A World Heritage sanctuary for the world’s most threatened cat
05 February 2014 | Fact sheet
Doñana National Park, Spain
Background and History
The known history of Doñana National Park goes back over 700 years – the area was once a favourite hunting reserve of several Spanish kings. In 1963, the Spanish Government, in collaboration with the World Wide Fund for Nature (WWF), decided to acquire 7,000 hectares (27 sq miles) of land to create the Doñana Biological Reserve. Six years later, Doñana National Park was born, with its boundaries being extended in 1978 and again in 2004. Since 2006, the park’s management has been the exclusive responsibility of the Autonomous Community of Andalucía’s government.
Today, it is the world’s only protected area that is not only a National Park but also a World Heritage site (designated in 1994), a Ramsar wetland site, a Biosphere Reserve, and a European Community Special Protection Area.
The uniqueness of Doñana is due to the great diversity of biotopes it contains, allowing for the coexistence of a wide variety of plant and animal species. In addition to its marsh ecosystem, which is characterised by high productivity, a set of exceptional environmental units converge here: beaches, fixed and mobile dune fields, scrub woodlands and maquis, and numerous lagoons scattered among the vegetation. The park’s size and strategic location make it one of the most important wetlands in Europe: as a wintering area, it receives more than half a million water fowl each year, and also serves as a stop-over for migratory birds on the route to and from Africa.

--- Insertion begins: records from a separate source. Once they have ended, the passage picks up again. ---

include hφ hφ' hMφ hMφ' in
/-- **THE TOWER `H₁` ROW, `∃ r₀ > 0` BEFORE THE HEIGHT AND THE BACKGROUND**: see the module header. `r₀ = min r₀^{CRW} R` with the consumer's cap `R`, `R·ℓ ≤ L`
(whence `r₀ℓη ≤ 1` at every height); the `∃` clause exposes `r₀ ≤ R` and `N_βr₀ ≤ 1`. Inside: `∀ n η (ηL^{n+1} = 1) U …` the letters of
`B9Eq3126H1BlockDecayTower.norm_block_H1k_le` with `β := N_βr₀`, `β_K := N_Kr₀`, `ρ := 15(N_βr₀)s_A∕√κ₁`, the conjugation letters asked on `[0, r₀]`.
[cite: Balaban1985BackgroundPropagators, (3.15) p.393, (3.26) p.395, (3.49) p.399, (3.126) p.420, Thm 3.11 p.416; Balaban1985Variational, (45) p.285] -/
theorem exists_rate_block_decay_H1k (ha : 0 ≤ a) (hm : ∀ i, 1 ≤ m i)
    {γ pK CQ κ₁ sA μ₁ Nβ NK ℓ ℓ' CQa R : ℝ} (hγ : 0 < γ) (hγ1 : γ ≤ 1) (hCQ : 0 ≤ CQ) (hκ₁ : 0 < κ₁) (hsA : 0 < sA) (hμ₁ : 0 < μ₁)
    (hNβ : 0 < Nβ) (hNK : 0 ≤ NK) (hgap : pK < γ / 2) (hℓ : 1 ≤ ℓ) (hℓ' : 1 ≤ ℓ') (hCQa : 0 ≤ CQa)
    (hNβCC : 4 * ℓ * (Mφ * Mφ') * (d * Real.sqrt d) ≤ Nβ) (hNβC : 4 * ℓ * (Mφ * Mφ') * d ≤ Nβ) (hNβD : 2 * ℓ * (Mφ * Mφ') * Real.sqrt d ≤ Nβ)
    (hR : 0 < R) (hRL : R * ℓ ≤ L) :
    ∃ r₀ : ℝ, r₀ = min (min (1 / Nβ) (min (Real.sqrt κ₁ / (120 * sA * Nβ))
      (min ((γ / 4 - pK / 2) / (Nβ * (4 * Real.sqrt (CQ / Real.sqrt κ₁) + 30 * sA * CQ / κ₁ + (21 + 3 * a)) + NK))
        ((μ₁ / 2) / (Nβ * (4 / γ * (2 * CQ + 1) + CQ * (CQ + 1) *
          (4 / γ * (2 * (8 / γ) + (8 / γ + 4 / γ) + 2 * ((8 / γ + 4 / γ * Real.sqrt (CQ / Real.sqrt κ₁)) + 4 / γ) + a * CQ * (4 / γ) + a * (CQ + 1) * (4 / γ)) +
            15 * sA * ((8 / γ + 4 / γ * Real.sqrt (CQ / Real.sqrt κ₁)) * ((8 / γ + 4 / γ * Real.sqrt (CQ / Real.sqrt κ₁)) + 4 / γ)) / Real.sqrt κ₁)) +
          NK * (CQ * (CQ + 1) * (4 / γ) ^ 2)))))) R ∧
      0 < r₀ ∧ r₀ ≤ R ∧ Nβ * r₀ ≤ 1 ∧
      ∀ (n : ℕ) (η : ℝ) (_hη : 0 < η) (_hηL : η * (L : ℝ) ^ (n + 1) = 1)
        (U : Bond d (towerP L m (n + 1)) → 𝔸ˣ) (_hU : ∀ b, U b ∈ U1 𝔸)
        (_hRS : ∀ (b : Bond d (towerP L m (n + 1))) (v u : W), ⟪adTransportW φ U b v, u⟫_ℂ = ⟪v, adTransportW φ (fun b => (U b)⁻¹) b u⟫_ℂ)
        (hU1 : ∀ (j : ℕ) (x : B7Prop1Explicit.Site d) (κ : Fin d), perCfg (towerP L m (j + 1)) (B9Eq315QTower.UlevOf L m (n + 1) U j) x κ ∈ U1 𝔸)
        (hreg : ∀ (j : ℕ) (y : TSite d (towerP L m j)) (κ : Fin d) (r : Fin d → Fin L),
          ‖((Wcx L (perCfg (towerP L m (j + 1)) (B9Eq315QTower.UlevOf L m (n + 1) U j)) (cornerSite L y) κ (boxVec L r) : 𝔸ˣ) : 𝔸) - 1‖ ≤ α j)
        (hpos : ∀ x : BondL2K ℂ d (towerP L m (n + 1)) c₀ W, x ≠ 0 → 0 < RCLike.re ⟪x, laplaceAk L m n φ η U hL α hα1 hU1 hreg τ (c₀ := c₀) (c₁ := c₁) a x⟫_ℂ)
        (hQs : Function.Surjective (QkW L m n φ U hL α hα1 hU1 hreg (c₀ := c₀) (c₁ := c₁)))
        (_hcoer : ∀ f : BondL2K ℂ d (towerP L m (n + 1)) c₀ W, γ * ‖f‖ ^ 2 ≤ RCLike.re ⟪f, laplaceAk L m n φ η U hL α hα1 hU1 hreg τ (c₀ := c₀) (c₁ := c₁) a f⟫_ℂ)
        (_hX1 : ∀ g : BondL2K ℂ d m c₁ W, μ₁ * ‖g‖ ^ 2 ≤ RCLike.re ⟪g, (QkW L m n φ U hL α hα1 hU1 hreg (c₀ := c₀) (c₁ := c₁)) (G1k L m n φ η U hL α hα1 hU1 hreg τ (c₀ := c₀) (c₁ := c₁) hpos (LinearMap.adjoint (QkW L m n φ U hL α hα1 hU1 hreg (c₀ := c₀) (c₁ := c₁)) g))⟫_ℂ)
        (_hKre : ∀ f : BondL2K ℂ d (towerP L m (n + 1)) c₀ W, -(pK * ‖f‖ ^ 2) ≤ RCLike.re ⟪f, curvOp φ τ η U f⟫_ℂ)
        (_hQ : ∀ f, ‖(QkW L m n φ U hL α hα1 hU1 hreg (c₀ := c₀) (c₁ := c₁)) f‖ ≤ CQ * ‖f‖) (CP : ℝ) (_hCP : 0 ≤ CP) (_hCP2 : CP ^ 2 ≤ CQ / Real.sqrt κ₁)
        (_hQK : ∀ r : ℝ, 0 ≤ r → r ≤ r₀ → ∀ (χ : TSite d (towerP L m (n + 1)) → ℝ) (χ' : TSite d m → ℝ),
          (∀ b : Bond d (towerP L m (n + 1)), |χ (bpos b) - χ (btgt b)| ≤ ℓ * η) →
          (∀ (y : TSite d m) (x : TSite d (towerP L m (n + 1))),
            siteCast (towerP_eq_fineP_pow L m (n + 1)) x ∈ B9Eq319QprimeTorus.blockOf (L ^ (n + 1)) m y → |χ' y - χ x| ≤ ℓ') →
          ∀ (MB : BondL2K ℂ d (towerP L m (n + 1)) c₀ W →L[ℂ] BondL2K ℂ d (towerP L m (n + 1)) c₀ W),
          (∀ (g : BondL2K ℂ d (towerP L m (n + 1)) c₀ W) (b : Bond d (towerP L m (n + 1))),
            WL2.equiv ℂ (fun _ : Bond d (towerP L m (n + 1)) => c₀) W (MB g) b = (χ (bpos b) : ℂ) • WL2.equiv ℂ (fun _ : Bond d (towerP L m (n + 1)) => c₀) W g b) →
          ∀ (MS : SiteL2K ℂ d (towerP L m (n + 1)) c₀ W →L[ℂ] SiteL2K ℂ d (towerP L m (n + 1)) c₀ W),
          (∀ (g : SiteL2K ℂ d (towerP L m (n + 1)) c₀ W) (x : TSite d (towerP L m (n + 1))),
            WL2.equiv ℂ (fun _ : TSite d (towerP L m (n + 1)) => c₀) W (MS g) x = (χ x : ℂ) • WL2.equiv ℂ (fun _ : TSite d (towerP L m (n + 1)) => c₀) W g x) →
          ∀ (MF : BondL2K ℂ d m c₁ W →L[ℂ] BondL2K ℂ d m c₁ W),
          (∀ (g : BondL2K ℂ d m c₁ W) (b' : Bond d m),
            WL2.equiv ℂ (fun _ : Bond d m => c₁) W (MF g) b' = (χ' (bpos b') : ℂ) • WL2.equiv ℂ (fun _ : Bond d m => c₁) W g b') →
          ∀ κ : ℂ, ‖κ‖ = r →
          (∀ f, ‖exp (κ • MF) ((QkW L m n φ U hL α hα1 hU1 hreg (c₀ := c₀) (c₁ := c₁)) (exp (κ • (-MB)) f)) - (QkW L m n φ U hL α hα1 hU1 hreg (c₀ := c₀) (c₁ := c₁)) f‖ ≤ (Nβ * r) * ‖f‖) ∧
          (∀ g, ‖exp (κ • MB) (LinearMap.adjoint (QkW L m n φ U hL α hα1 hU1 hreg (c₀ := c₀) (c₁ := c₁)) (exp (κ • (-MF)) g)) - LinearMap.adjoint (QkW L m n φ U hL α hα1 hU1 hreg (c₀ := c₀) (c₁ := c₁)) g‖ ≤ (Nβ * r) * ‖g‖) ∧
          (∀ f, ‖exp (κ • MB) (curvOp φ τ η U (exp (κ • (-MB)) f)) - curvOp φ τ η U f‖ ≤ (NK * r) * ‖f‖) ∧
          (∀ s, ‖exp (κ • MS) (RofUk L m n φ η U (c₀ := c₀) (exp (κ • (-MS)) s)) - RofUk L m n φ η U (c₀ := c₀) s‖ ≤ (15 * ((Nβ * r) * sA) / Real.sqrt κ₁) * ‖s‖))
        (_hP : ∀ f, ‖covDivL2K ℂ c₀ ((η : ℂ))⁻¹ (adTransportW φ fun b => (U b)⁻¹) f -
          RofUk L m n φ η U (c₀ := c₀) (covDivL2K ℂ c₀ ((η : ℂ))⁻¹ (adTransportW φ fun b => (U b)⁻¹) f)‖ ≤ CP * ‖f‖)
        (PB : TSite d m → BondL2K ℂ d (towerP L m (n + 1)) c₀ W →L[ℂ] BondL2K ℂ d (towerP L m (n + 1)) c₀ W)
        (_hPB : ∀ (y : TSite d m) (f : BondL2K ℂ d (towerP L m (n + 1)) c₀ W) (b : Bond d (towerP L m (n + 1))),
          WL2.equiv ℂ (fun _ : Bond d (towerP L m (n + 1)) => c₀) W (PB y f) b =
            if blockCoord (L ^ (n + 1)) m (siteCast (towerP_eq_fineP_pow L m (n + 1)) (bpos b)) = y then
              WL2.equiv ℂ (fun _ : Bond d (towerP L m (n + 1)) => c₀) W f b else 0)
        (rF : TSite d m → BondL2K ℂ d m c₁ W →L[ℂ] BondL2K ℂ d m c₁ W)
        (_hrF : ∀ (y : TSite d m) (g : BondL2K ℂ d m c₁ W) (b' : Bond d m),
          WL2.equiv ℂ (fun _ : Bond d m => c₁) W (rF y g) b' = if bpos b' = y then WL2.equiv ℂ (fun _ : Bond d m => c₁) W g b' else 0)
        (_hQa : ∀ z z', ‖PB z' ∘L LinearMap.toContinuousLinearMap (LinearMap.adjoint (QkW L m n φ U hL α hα1 hU1 hreg (c₀ := c₀) (c₁ := c₁))) ∘L rF z‖ ≤ CQa * Real.exp (-(r₀ * tdist m z z')))
        (y₀ y₁ : TSite d m),
        ‖PB y₁ ∘L LinearMap.toContinuousLinearMap (H1k L m n φ η U hL α hα1 hU1 hreg τ hαL hpos) ∘L rF y₀‖ ≤
          (4 / γ * Real.exp r₀) * CQa * (2 / μ₁ * Real.exp r₀) * latticeConst d (r₀ / 2) ^ 2 * Real.exp (-(r₀ / 2 * tdist m y₀ y₁)) := by
  have hrc := radius0_pos (a := a) (pK := pK) (CQ := CQ) hγ ha hCQ hκ₁ hsA hμ₁ hNβ hNK hgap
  have hclose := fun (r CP : ℝ) (hr : 0 ≤ r) (hr0 : r ≤ min (1 / Nβ) (min (Real.sqrt κ₁ / (120 * sA * Nβ))
          (min ((γ / 4 - pK / 2) / (Nβ * (4 * Real.sqrt (CQ / Real.sqrt κ₁) + 30 * sA * CQ / κ₁ + (21 + 3 * a)) + NK))
            ((μ₁ / 2) / (Nβ * (4 / γ * (2 * CQ + 1) + CQ * (CQ + 1) *
              (4 / γ * (2 * (8 / γ) + (8 / γ + 4 / γ) + 2 * ((8 / γ + 4 / γ * Real.sqrt (CQ / Real.sqrt κ₁)) + 4 / γ) + a * CQ * (4 / γ) + a * (CQ + 1) * (4 / γ)) +
                15 * sA * ((8 / γ + 4 / γ * Real.sqrt (CQ / Real.sqrt κ₁)) * ((8 / γ + 4 / γ * Real.sqrt (CQ / Real.sqrt κ₁)) + 4 / γ)) / Real.sqrt κ₁)) +
              NK * (CQ * (CQ + 1) * (4 / γ) ^ 2)))))) (hCP : 0 ≤ CP) (hCP2 : CP ^ 2 ≤ CQ / Real.sqrt κ₁) =>
    closing_of_r_le_radius0 (pK := pK) (μ₁ := μ₁) hγ ha hCQ hκ₁ hsA hNβ hNK hr hCP hCP2 hr0
  set rc : ℝ := min (1 / Nβ) (min (Real.sqrt κ₁ / (120 * sA * Nβ))
          (min ((γ / 4 - pK / 2) / (Nβ * (4 * Real.sqrt (CQ / Real.sqrt κ₁) + 30 * sA * CQ / κ₁ + (21 + 3 * a)) + NK))
            ((μ₁ / 2) / (Nβ * (4 / γ * (2 * CQ + 1) + CQ * (CQ + 1) *
              (4 / γ * (2 * (8 / γ) + (8 / γ + 4 / γ) + 2 * ((8 / γ + 4 / γ * Real.sqrt (CQ / Real.sqrt κ₁)) + 4 / γ) + a * CQ * (4 / γ) + a * (CQ + 1) * (4 / γ)) +
                15 * sA * ((8 / γ + 4 / γ * Real.sqrt (CQ / Real.sqrt κ₁)) * ((8 / γ + 4 / γ * Real.sqrt (CQ / Real.sqrt κ₁)) + 4 / γ)) / Real.sqrt κ₁)) +
              NK * (CQ * (CQ + 1) * (4 / γ) ^ 2))))) with hrc_def
  have hr₀pos : 0 < min rc R := lt_min hrc hR
  have hr₀0 : 0 ≤ min rc R := hr₀pos.le
  have hr₀c : min rc R ≤ rc := min_le_left _ _
  have hr₀R : min rc R ≤ R := min_le_right _ _
  have hβ1' : Nβ * min rc R ≤ 1 :=
    (hclose _ 0 hr₀0 hr₀c le_rfl (by rw [zero_pow two_ne_zero]; positivity)).1
  refine ⟨min rc R, by rw [hrc_def], hr₀pos, hr₀R, hβ1', ?_⟩
  intro n η hη hηL U hU hRS hU1 hreg hpos hQs hcoer hX1 hKre hQ CP hCP hCP2 hQK hP PB hPB rF hrF hQa y₀ y₁
  obtain ⟨hβ1, hsmall, hρ8, -, hsmall2⟩ := hclose (min rc R) CP hr₀0 hr₀c hCP hCP2
  -- the radius window at this height: `r₀ℓη ≤ Rℓη ≤ L·η = L^{−n} ≤ 1`
  have hL1 : (1 : ℝ) ≤ L := by exact_mod_cast hL
  have hLpos : (0 : ℝ) < L := by linarith
  have hηLn : η * (L : ℝ) ^ n * L = 1 := by rw [mul_assoc, ← pow_succ]; exact hηL
  have hLn1 : (1 : ℝ) ≤ (L : ℝ) ^ n := one_le_pow₀ hL1
  have hηLle : η * (L : ℝ) ≤ 1 := by
    have h1 : η * (L : ℝ) * 1 ≤ η * (L : ℝ) * (L : ℝ) ^ n := mul_le_mul_of_nonneg_left hLn1 (by positivity)
    calc η * (L : ℝ) = η * (L : ℝ) * 1 := by ring
      _ ≤ η * (L : ℝ) * (L : ℝ) ^ n := h1
      _ = η * (L : ℝ) ^ n * L := by ring
      _ = 1 := hηLn
  have hwin : min rc R * ℓ * η ≤ 1 :=
    calc min rc R * ℓ * η ≤ R * ℓ * η := by
          have := mul_le_mul_of_nonneg_right (mul_le_mul_of_nonneg_right hr₀R (by linarith : (0:ℝ) ≤ ℓ)) hη.le
          exact this
      _ ≤ (L : ℝ) * η := mul_le_mul_of_nonneg_right hRL hη.le
      _ = η * L := by ring
      _ ≤ 1 := hηLle
  have hβ : 0 ≤ Nβ * min rc R := mul_nonneg hNβ.le hr₀0
  have hβCC : 4 * min rc R * ℓ * (Mφ * Mφ') * (d * Real.sqrt d) ≤ Nβ * min rc R :=
    calc 4 * min rc R * ℓ * (Mφ * Mφ') * (d * Real.sqrt d) = min rc R * (4 * ℓ * (Mφ * Mφ') * (d * Real.sqrt d)) := by ring
      _ ≤ min rc R * Nβ := mul_le_mul_of_nonneg_left hNβCC hr₀0
      _ = Nβ * min rc R := by ring
  have hβC : 4 * min rc R * ℓ * (Mφ * Mφ') * d ≤ Nβ * min rc R :=
    calc 4 * min rc R * ℓ * (Mφ * Mφ') * d = min rc R * (4 * ℓ * (Mφ * Mφ') * d) := by ring
      _ ≤ min rc R * Nβ := mul_le_mul_of_nonneg_left hNβC hr₀0
      _ = Nβ * min rc R := by ring
  have hβD : 2 * min rc R * ℓ * (Mφ * Mφ') * Real.sqrt d ≤ Nβ * min rc R :=
    calc 2 * min rc R * ℓ * (Mφ * Mφ') * Real.sqrt d = min rc R * (2 * ℓ * (Mφ * Mφ') * Real.sqrt d) := by ring
      _ ≤ min rc R * Nβ := mul_le_mul_of_nonneg_left hNβD hr₀0
      _ = Nβ * min rc R := by ring
  have hβK : 0 ≤ NK * min rc R := mul_nonneg hNK hr₀0
  have hρ : 0 ≤ 15 * ((Nβ * min rc R) * sA) / Real.sqrt κ₁ := by positivity
  have hr' : (0 : ℝ) ≤ min rc R / 2 := by positivity
  have hr'r : min rc R / 2 < min rc R := by linarith only [hr₀pos]
  have h := norm_block_H1k_le φ hφ hφ' hMφ hMφ' hη hηL U hU hRS τ hL α hα1 hU1 hreg a hαL ha hm hpos hQs hγ hγ1 hβ hβ1 hβK hℓ hℓ' hr₀0 hρ hρ8 hCP
    hCQ hμ₁ hcoer hX1 hKre hQ hwin hβCC hβC hβD (hQK _ hr₀0 le_rfl) hP hsmall hsmall2 PB hPB hrF hCQa hr' hr'r hQa y₀ y₁
  have e : min rc R - min rc R / 2 = min rc R / 2 := by ring
  rw [e] at h
  exact h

Having been inhabited and altered by humans throughout its history, the Doñana region continues as a stronghold for traditional uses such as beekeeping, harvesting of pine cones and agriculture. Important traditional events include the “Saca de las Yeguas”, a livestock event, and the “Romería de El Rocío”, one of the most popular religious pilgrimages in the country.
Images of the site
Size and Location
Doñana National Park is located in the provinces of Huelva and Sevilla in the southern Spanish Autonomous Community of Andalucía. It occupies an area of 54,252 hectares (209 sq miles) on the right bank of the Guadalquivir River at its estuary with the Atlantic Ocean. The park is characterised by its flatness, with its highest altitude reaching 47 metres above sea level.
Flora and Fauna
The park’s flora is very diverse, comprising more than 900 species of vascular plants. Endemic plant species include the grass Vulpia fontquerana and the figwort Linaria tursica, both featured in the Spanish National Catalogue of Endangered Species. In 2000, numerous rare or endemic plants of the park were also included in IUCN’s Red List of Spanish Vascular Flora.
The fauna comprises 20 species of freshwater fish, 11 amphibians, 21 reptiles, 37 mammals and 360 birds, of which 127 breed in the park. The local wildlife includes rare and iconic species such as the critically endangered Iberian lynx (considered the world’s most threatened felid) and the Spanish imperial eagle, as well as the threatened marbled duck and white-headed duck. Black vultures, red kites, and large breeding colonies of herons, egrets and waders are also present.
Doñana is internationally known for its Iberian lynx management plan that focuses on habitat management and recovery of European rabbit populations, the lynx’s principle prey, as well as lynx captive breeding and reintroduction programs.
Several human-based activities currently threaten the park, such as agricultural development, mainly through the drainage of marshes and the river to boost production, as well as poaching, over-grazing and illegal exploitation of crayfish. Likewise, Doñana is threatened by growing numbers of tourists attracted by its ecological and cultural richness. For example, in recent years, the “Romería de El Rocío” event alone has attracted a million pilgrims annually.
Despite these challenges, Doñana National Park remains a resilient system where nature is still the dominant force. Over the years, it has achieved tremendous recognition and significance in Europe and abroad, and has served as a testing ground for conservation in Spain, resulting in innovative management approaches.